16 марта, 1942. Франсуаза Пети, 3 таблетки морфина за бутылку кальвадоса…»
Она продавала в Анже свои украшения – продала ту нитку жемчуга, в которой запечатлена на свадебной фотографии, продала колечки и сережки с маленькими бриллиантиками, доставшиеся ей от матери. Она была изобретательна. Даже изворотлива, почти как Томас, хотя, конечно, по-своему; но с нами всегда вела себя честно. Благодаря своей изобретательности мать ухитрялась как-то выкручиваться.

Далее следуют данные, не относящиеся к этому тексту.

import Summits.QuantumFields.BalabanUV.T4Continuum.Support.ShellMeasureRootCompositionLevelZero
import Summits.QuantumFields.BalabanUV.T4Continuum.Support.ShellMeasureRayWiring

/-!
# `T4Continuum.ShellMeasureRayWiringEnd` — SM-L4 WIRING, file 2: the one-depth assembly and END-II (cube form) with
# the non-Wilson binder `hE`∕`hB𝓔` REPLACED by per-term analyticity–oscillation pairs along the chart ray
# (cell `pub-balaban`, sub-cell `t4`, spine estimate NE7c (node U5b); ROUND-2 crew row S16, seat
# `b2b-balaban-t4-ne7c-formalise-leaf-05`; ADDITIVE — imports `ShellMeasureRootCompositionLevelZero` (the cube form
# of END-II, crew row S11) and `ShellMeasureRayWiring` (file 1, p208639) and modifies nothing)

HONEST FRAMING.  Finite four-torus programme, rung (B)+1 only — NOT infinite volume, NOT a mass gap, NOT the Clay
problem, NOT summit progress; (B), `BetaPertHyp`, (B^μ) not consumed.  NE7c is NOT PRINTED and NOT proved; the cell
wall (M1) is NOT moved.  This file is kernel plumbing only (two re-exports), 0 sorry, 0 citations; no `def … : Prop`;
nothing of Bałaban's terms is instantiated.  HONEST DEPENDENCY (cell): continuum YM on T⁴ ⇐ BetaPertH ∧ nine spine
estimates (0/9 proved); BetaPertH ⇐ (D1) ∧ (D4) ∧ CAP+tail; G-an2-4 gates asym, D1 and NE2/3/4.

THE POINT.  The SM-L4 binder of the one-depth assembly `ShellMeasureLevelAssembly.slotAntiConcentration_of_levelData`
and of END-II is ONE opaque ray inequality `hE : 𝓔 (c • x) ≤ 𝓔 x + (1 − c)·B_𝓔` (+ `0 ≤ B_𝓔`).  The crew-row-S6
locator (GAPS G-ne7cL05-1) found that print displays, toward it, PER-TERM analyticity–boundedness pairs of the
localized pieces on their complex domains ([Balaban1987RG1] (1.18); [Balaban1988Convergent] (2.31), (2.42)) and the
composite analyticity through the localized minimiser along a one-parameter complexified perturbation ([Balaban1987RG1]
Lemma 4 (3.53), used as the disc bound (3.54)) — not the pair for the SUM; file 1 (`ShellMeasureRayWiring`) turned that
reading into the kernel lemma `rayBound_of_analytic_terms`.  Here the two consumers are RE-EXPORTED with the SM-L4
group in per-term form — a common radius `RE > 1` (window units), per window point a finite family of holomorphic terms
`gE · x i` on `‖w‖ < RE` with oscillation bounds `HE · x i` summing to `≤ Hbar`, and the dictionary «the real part of
their sum along `[0,1]` IS `𝓔 (c • x)`» — everything else VERBATIM:
* §1 `slotAntiConcentration_of_levelData_rayTerms` — the chart-abstract assembly (any findim real chart `E`, any
  complete normed `ℂ`-algebra `A`), constant `2(dim E + β Σ_p L̄_p(d̄_p + 4s̄_p) + 3·Hbar/(RE − 1))/(1 − δ)`;
* §2 `slotAC_realized_su2_of_levelData_cube_rayTerms` — END-II in the CUBE form of crew row S11
  (`ShellMeasureRootCompositionLevelZero.slotAC_realized_su2_of_levelData_cube`, the form the owner asked every consumer
  to target, CLAIMS l.6163 (1)), per exterior section `V`, same constant with `n = 3·#Λ`.
So after S4 (`hAN`∕`hGW` from per-bond data), S15 (`hFw` from box co-tests) and this file (`hE`∕`hB𝓔` from per-term
pairs), every ANALYTIC binder of END-II is a family of analyticity–boundedness pairs of printed TYPE; the located,
NOT-PRINTED content is unchanged: the radius in window units (READING) and the oscillation sum `Hbar` (NOT PRINTED as a
number) — G-ne7cL05-1 (i)/(ii).  Nothing is discharged.

WHAT THIS DOES NOT DO.  No instance for Bałaban's `𝐄 ∕ 𝐑 ∕ 𝐁` terms or the `T_k` operations; SM-L1/L2/L3/L5/L6 keep
their status; NE7c NOT proved; 0/9 spine.
-/

noncomputable section

open NormedSpace Set Function MeasureTheory Metric

namespace Summit.QuantumFields.BalabanUV.T4Continuum.ShellMeasureRayWiringEnd

open scoped ENNReal
open Literature.MathematicalPhysics.QuantumFieldTheory.Balaban1983to89
open GaugeField (GaugeInvariant)
open T4ShellMeasure (SlotAntiConcentration)
open T4CubePoincare (cube)
open T4CubeChartGnomonic (SU2)
open T4CubeChartExp (expWindowDensity expFibreChart)
open T4ShellMeasureDet (blockLaw)
open T4TreeGaugeFixing (NoClosedLoop fixTo)
open ShellMeasureWilsonTrace (TraceData)
open ShellMeasureWilsonMoving (MLetter mwordEval mdFro sSum lSum)
open ShellMeasureLevelAssembly (classifier weight slotAntiConcentration_of_levelData)
open ShellMeasureRootCompositionLevelZero (slotAC_realized_su2_of_levelData_cube)
open ShellMeasureRayWiring (rayBound_of_analytic_terms rayConst_nonneg)

/-! ## §1 The one-depth assembly with the SM-L4 group in per-term form -/

section Assembly

variable {E : Type*} [NormedAddCommGroup E] [NormedSpace ℝ E] [MeasurableSpace E] [BorelSpace E]
  [FiniteDimensional ℝ E] (μ : Measure E) [μ.IsAddHaarMeasure]
variable {A : Type*} [NormedRing A] [NormedAlgebra ℂ A] [CompleteSpace A] [NormOneClass A]

/-- **(M1) AT ANY LEVEL FROM LEVEL DATA, SM-L4 IN PER-TERM FORM.**  `ShellMeasureLevelAssembly.slotAntiConcentration_of_levelData`
with its binder pair `hE`∕`hB𝓔` REPLACED by: a radius `1 < RE`, `0 ≤ Hbar`, and for every window point `x ∈ W` a
finite family `gE x i`, `i ∈ IE x`, of functions holomorphic on `‖w‖ < RE` with `‖gE x i w − gE x i 0‖ ≤ HE x i` there,
`Σ_{i ∈ IE x} HE x i ≤ Hbar`, and `Re Σ_i gE x i c = 𝓔 (c • x)` on `c ∈ [0,1]` (`ShellMeasureRayWiring.rayBound_of_analytic_terms`
supplies `hE` with `B_𝓔 = 3·Hbar/(RE − 1)`).  Every other binder VERBATIM.  CONCLUSION:
`SlotAntiConcentration (μ.withDensity (J·e^{−S})) u θ ρ (2(dim E + β Σ_p L̄_p(d̄_p + 4s̄_p) + 3·Hbar/(RE − 1))/(1 − δ))`.
[folklore] -/
theorem slotAntiConcentration_of_levelData_rayTerms (T : TraceData A) (hN : 0 < T.N)
    {ι κ : Type*} {Pu : Finset ι} (hPu : Pu.Nonempty) (hol : ι → E → A) (hcont : ∀ p ∈ Pu, Continuous (hol p))
    (Pw : Finset κ) (G : κ → E → A) (𝓔 : E → ℝ) {W : Set E} {J : E → ℝ≥0∞}
    {θ δ ρ β R H : ℝ} {sw lw dw : κ → ℝ}
    (hJW : ∀ x, J x ≠ 0 → x ∈ W) (hJ : ∀ x, ∀ a : ℝ, 0 ≤ a → J x ≤ J (Real.exp (-a) • x))
    -- (AN-bound) for the classifier plaquettes
    (hR : 1 < R)
    (hAN : ∀ x ∈ W, ∀ p ∈ Pu, ∃ f : ℂ → A, DifferentiableOn ℂ f (ball 0 R) ∧ (∀ w ∈ ball (0 : ℂ) R, ‖f w‖ ≤ H) ∧
      f 0 = 0 ∧ ∀ c : ℝ, 0 ≤ c → c ≤ 1 → f (c : ℂ) = hol p (c • x) - 1)
    -- graded sectioned words for the weight plaquettes
    (hGW : ∀ x ∈ W, ∀ p ∈ Pw, ∃ gw : List (MLetter A × ℝ × ℝ), (∀ y ∈ gw, y.1.Good T.τ y.2.1 y.2.2) ∧
      sSum gw ≤ sw p ∧ lSum gw ≤ lw p ∧ mdFro (gw.map Prod.fst) ≤ dw p ∧
      ∀ c : ℝ, 0 ≤ c → c ≤ 1 → mwordEval c (gw.map Prod.fst) = G p (c • x))
    (hsw1 : ∀ p ∈ Pw, sw p ≤ 1) (hsw0 : ∀ p ∈ Pw, 0 ≤ sw p) (hlw0 : ∀ p ∈ Pw, 0 ≤ lw p)
    (hdw0 : ∀ p ∈ Pw, 0 ≤ dw p)
    -- SM-L4 in per-term form: the non-Wilson part along the ray is the real part of a finite sum of holomorphic terms
    {ιE : Type*} (IE : E → Finset ιE) {gE : E → ιE → ℂ → ℂ} {RE : ℝ} {HE : E → ιE → ℝ} {Hbar : ℝ}
    (hRE : 1 < RE) (hHbar : 0 ≤ Hbar)
    (hgE : ∀ x ∈ W, ∀ i ∈ IE x, DifferentiableOn ℂ (gE x i) (ball 0 RE))
    (hoscE : ∀ x ∈ W, ∀ i ∈ IE x, ∀ w ∈ ball (0 : ℂ) RE, ‖gE x i w - gE x i 0‖ ≤ HE x i)
    (hsumE : ∀ x ∈ W, ∑ i ∈ IE x, HE x i ≤ Hbar)
    (hrealE : ∀ x ∈ W, ∀ c : ℝ, 0 ≤ c → c ≤ 1 → (∑ i ∈ IE x, gE x i (c : ℂ)).re = 𝓔 (c • x))
    -- numbers
    (hθ : 0 < θ) (hδ0 : 0 ≤ δ) (hδ1 : δ < 1) (hρ0 : 0 ≤ ρ) (hρ : ρ ≤ (1 - δ) / 2) (hβ : 0 ≤ β)
    (hSM : 36 * H * 1 ^ 2 / (R - 1) ^ 2 ≤ δ * θ)
    (hfin : (μ.withDensity fun x => J x * weight T β Pw G 𝓔 x) {x | classifier hPu hol x < θ} ≠ ∞) :
    SlotAntiConcentration (μ.withDensity fun x => J x * weight T β Pw G 𝓔 x) (classifier hPu hol) θ ρ
      (2 * (Module.finrank ℝ E + (β * ∑ p ∈ Pw, lw p * (dw p + 4 * sw p) + 3 * Hbar / (RE - 1))) / (1 - δ)) :=
  slotAntiConcentration_of_levelData μ T hN hPu hol hcont Pw G 𝓔 hJW hJ hR hAN hGW hsw1 hsw0 hlw0 hdw0
    (rayBound_of_analytic_terms IE hRE hgE hoscE hsumE hrealE) (rayConst_nonneg hRE hHbar)
    hθ hδ0 hδ1 hρ0 hρ hβ hSM hfin

end Assembly

/-! ## §2 END-II (cube form) with the SM-L4 group in per-term form -/

section EndTwo

variable {P : Params} {j : ℕ} [DecidableEq (PBond P j)]
variable {A : Type*} [NormedRing A] [NormedAlgebra ℂ A] [CompleteSpace A] [NormOneClass A]

/-- **END-II (CUBE FORM) WITH SM-L4 IN PER-TERM FORM.**  `ShellMeasureRootCompositionLevelZero.slotAC_realized_su2_of_levelData_cube`
(END-II with the dictionary asked on the chart cube — the form every consumer targets) with the binder pair
`hE`∕`hB𝓔` REPLACED, per exterior section `V`, by a common radius `1 < RE`, `0 ≤ Hbar`, and for every window point
`x ∈ W V` a finite family `gE V x i`, `i ∈ IE V x`, holomorphic on `‖w‖ < RE` with oscillation bounds `HE V x i` summing
to `≤ Hbar` and `Re Σ_i gE V x i c = 𝓔 V (c • x)` on `[0,1]`.  Every other binder VERBATIM (tree gauge `T`, `U₀`, chart
bonds `Λ` with enumeration `e`, window `S`, centres `c`, block weights `R`, density `F` with `hFw`∕`hfin`, tested variable
`u`; level data `Ttr`, `hol`, `G`, `𝓔`, `W`, `Jco`; dictionary `hRdict`∕`hudict` on the cube; SM-L5/L6 `hJW`∕`hJ`;
SM-L1 `hRad`∕`hAN`; SM-L3 `hGW` + sizes; SM-L2 `hSM`; numbers).  CONCLUSION:
`SlotAntiConcentration ((fieldMeasure P j SU2).withDensity F) u θ ρ (2(n + β Σ_p L̄_p(d̄_p + 4s̄_p) + 3·Hbar/(RE − 1))/(1 − δ))`
— END-I's `hac` for this slot.  CONDITIONAL on every binder; the per-term data are of printed TYPE, NOT instantiated
(GAPS G-ne7cL05-1); nothing PRINTED is asserted. [folklore] -/
theorem slotAC_realized_su2_of_levelData_cube_rayTerms {T : Finset (PBond P j)} (hT : NoClosedLoop T)
    (U₀ : GaugeField P j SU2) (Λ : Finset (PBond P j)) {n : ℕ} (e : ↥Λ × Fin 3 ≃ Fin n)
    {S : ℝ} (hS : 0 < S) (hSπ : 3 * S ^ 2 < Real.pi ^ 2) (c : GaugeField P j SU2 → GaugeField P j SU2)
    {R : GaugeField P j SU2 → (↥Λ → SU2) → ℝ≥0∞} (hR : ∀ V, Measurable (R V))
    {F : GaugeField P j SU2 → ℝ≥0∞} (hF : Measurable F) (hFi : GaugeInvariant F)
    (hFw : ∀ V y, F (fixTo T U₀ (updateFinset V Λ y)) =
      ENNReal.ofReal (expWindowDensity Λ (c V) S (updateFinset (c V) Λ y)) * R V y)
    (hfin : ∀ V, ((blockLaw Λ).withDensity fun y => F (fixTo T U₀ (updateFinset V Λ y))) univ ≠ ∞)
    {u : GaugeField P j SU2 → ℝ} (hu : Measurable u) (hui : GaugeInvariant u)
    -- level data per exterior section
    (Ttr : TraceData A) (hN : 0 < Ttr.N) {ι κ : Type*} {Pu : Finset ι} (hPu : Pu.Nonempty)
    (hol : GaugeField P j SU2 → ι → (Fin n → ℝ) → A) (hcont : ∀ V, ∀ p ∈ Pu, Continuous (hol V p))
    (Pw : Finset κ) (G : GaugeField P j SU2 → κ → (Fin n → ℝ) → A) (𝓔 : GaugeField P j SU2 → (Fin n → ℝ) → ℝ)
    (W : GaugeField P j SU2 → Set (Fin n → ℝ)) (Jco : GaugeField P j SU2 → (Fin n → ℝ) → ℝ≥0∞)
    {θ δ ρ β Rad H : ℝ} {sw lw dw : κ → ℝ}
    -- DICTIONARY (on the chart cube)
    (hRdict : ∀ V, ∀ x ∈ cube n S,
      R V (expFibreChart Λ (c V) e x) = Jco V x * weight Ttr β Pw (G V) (𝓔 V) x)
    (hudict : ∀ V, ∀ x ∈ cube n S,
      u (fixTo T U₀ (updateFinset V Λ (expFibreChart Λ (c V) e x))) = classifier hPu (hol V) x)
    -- SM-L5/L6: kept co-tests supported in the window, centre-monotone
    (hJW : ∀ V x, Jco V x ≠ 0 → x ∈ W V)
    (hJ : ∀ V x, ∀ a : ℝ, 0 ≤ a → Jco V x ≤ Jco V (Real.exp (-a) • x))
    -- SM-L1 (AN-bound)
    (hRad : 1 < Rad)
    (hAN : ∀ V, ∀ x ∈ W V, ∀ p ∈ Pu, ∃ f : ℂ → A, DifferentiableOn ℂ f (ball 0 Rad) ∧
      (∀ w ∈ ball (0 : ℂ) Rad, ‖f w‖ ≤ H) ∧ f 0 = 0 ∧ ∀ c' : ℝ, 0 ≤ c' → c' ≤ 1 → f (c' : ℂ) = hol V p (c' • x) - 1)
    -- SM-L3 graded sectioned words
    (hGW : ∀ V, ∀ x ∈ W V, ∀ p ∈ Pw, ∃ gw : List (MLetter A × ℝ × ℝ), (∀ y ∈ gw, y.1.Good Ttr.τ y.2.1 y.2.2) ∧
      sSum gw ≤ sw p ∧ lSum gw ≤ lw p ∧ mdFro (gw.map Prod.fst) ≤ dw p ∧
      ∀ c' : ℝ, 0 ≤ c' → c' ≤ 1 → mwordEval c' (gw.map Prod.fst) = G V p (c' • x))
    (hsw1 : ∀ p ∈ Pw, sw p ≤ 1) (hsw0 : ∀ p ∈ Pw, 0 ≤ sw p) (hlw0 : ∀ p ∈ Pw, 0 ≤ lw p)
    (hdw0 : ∀ p ∈ Pw, 0 ≤ dw p)
    -- SM-L4 in per-term form
    {ιE : Type*} (IE : GaugeField P j SU2 → (Fin n → ℝ) → Finset ιE)
    {gE : GaugeField P j SU2 → (Fin n → ℝ) → ιE → ℂ → ℂ} {RE : ℝ}
    {HE : GaugeField P j SU2 → (Fin n → ℝ) → ιE → ℝ} {Hbar : ℝ}
    (hRE : 1 < RE) (hHbar : 0 ≤ Hbar)
    (hgE : ∀ V, ∀ x ∈ W V, ∀ i ∈ IE V x, DifferentiableOn ℂ (gE V x i) (ball 0 RE))
    (hoscE : ∀ V, ∀ x ∈ W V, ∀ i ∈ IE V x, ∀ w ∈ ball (0 : ℂ) RE, ‖gE V x i w - gE V x i 0‖ ≤ HE V x i)
    (hsumE : ∀ V, ∀ x ∈ W V, ∑ i ∈ IE V x, HE V x i ≤ Hbar)
    (hrealE : ∀ V, ∀ x ∈ W V, ∀ c' : ℝ, 0 ≤ c' → c' ≤ 1 → (∑ i ∈ IE V x, gE V x i (c' : ℂ)).re = 𝓔 V (c' • x))
    -- numbers + SM-L2 (SM)
    (hθ : 0 < θ) (hδ0 : 0 ≤ δ) (hδ1 : δ < 1) (hρ0 : 0 ≤ ρ) (hρ : ρ ≤ (1 - δ) / 2) (hβ : 0 ≤ β)
    (hSM : 36 * H * 1 ^ 2 / (Rad - 1) ^ 2 ≤ δ * θ) :
    SlotAntiConcentration ((fieldMeasure P j SU2).withDensity F) u θ ρ
      (2 * ((n : ℝ) + (β * ∑ p ∈ Pw, lw p * (dw p + 4 * sw p) + 3 * Hbar / (RE - 1))) / (1 - δ)) :=
  slotAC_realized_su2_of_levelData_cube hT U₀ Λ e hS hSπ c hR hF hFi hFw hfin hu hui Ttr hN hPu hol hcont Pw G 𝓔 W
    Jco hRdict hudict hJW hJ hRad hAN hGW hsw1 hsw0 hlw0 hdw0
    (fun V => rayBound_of_analytic_terms (IE V) hRE (hgE V) (hoscE V) (hsumE V) (hrealE V))
    (rayConst_nonneg hRE hHbar) hθ hδ0 hδ1 hρ0 hρ hβ hSM

end EndTwo

end Summit.QuantumFields.BalabanUV.T4Continuum.ShellMeasureRayWiringEnd

end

Потом в кафе стали заглядывать немцы.
Сначала по одному или по двое. Кто в форме, кто в штатском. При их появлении все сразу смолкали. Впрочем, они и сами распрекрасно умели веселиться; хохотали во все горло, без конца заказывали выпивку и уходили только перед самым закрытием, с трудом держась на ногах, улыбнувшись Колетт или Аньес и небрежно бросив на стойку горсть монет. Иногда немцы привозили с собой женщин, но мы никогда не видели среди них ни одной знакомой. Это были явно городские девицы – в наброшенных на плечи меховых горжетках, в нейлоновых чулочках, в легких, полупрозрачных, платьях; волосы у них всегда были завиты и красиво подколоты наверх, как у кинозвезд, и в них поблескивали дорогие заколки и гребни. Брови они выщипывали в ниточку, а губы красили темно-красной блестящей помадой, так что зубы выглядели белоснежными; их тонкие нежные ручки с длинными пальцами привычно сжимали бокал с вином. Появлялись они только поздно вечером вместе с немцами, устроившись на заднем сиденье мотоцикла. Повизгивая от страха и восторга, они мчались сквозь ночную тьму, и их распущенные волосы развевались на ветру. Четверо немцев привозили четверых девиц. Немцы всегда были одни и те же, а девицы – разные.
Мать описывает свое первое впечатление от них:
«Явились эти грязные боши со своими шлюхами. Презрительно на меня смотрели – я прямо в фартуке пришла – и усмехались, прикрываясь ладошкой. Так бы и убила их всех! Заметив их взгляды, я сразу почувствовала себя старой. Старой и уродливой. Только у одного из бошей глаза были добрые. И ему, кажется, здорово наскучила та девица, что составляла ему компанию. Еще бы, дешевка, ума ни на грош! Да еще нарисовала на голых ногах карандашом жирный "шов", как на чулках. Пожалуй, я почти пожалела ее. И вдруг заметила, что этот немец мне улыбается. Пришлось даже язык прикусить, иначе улыбнулась бы ему в ответ».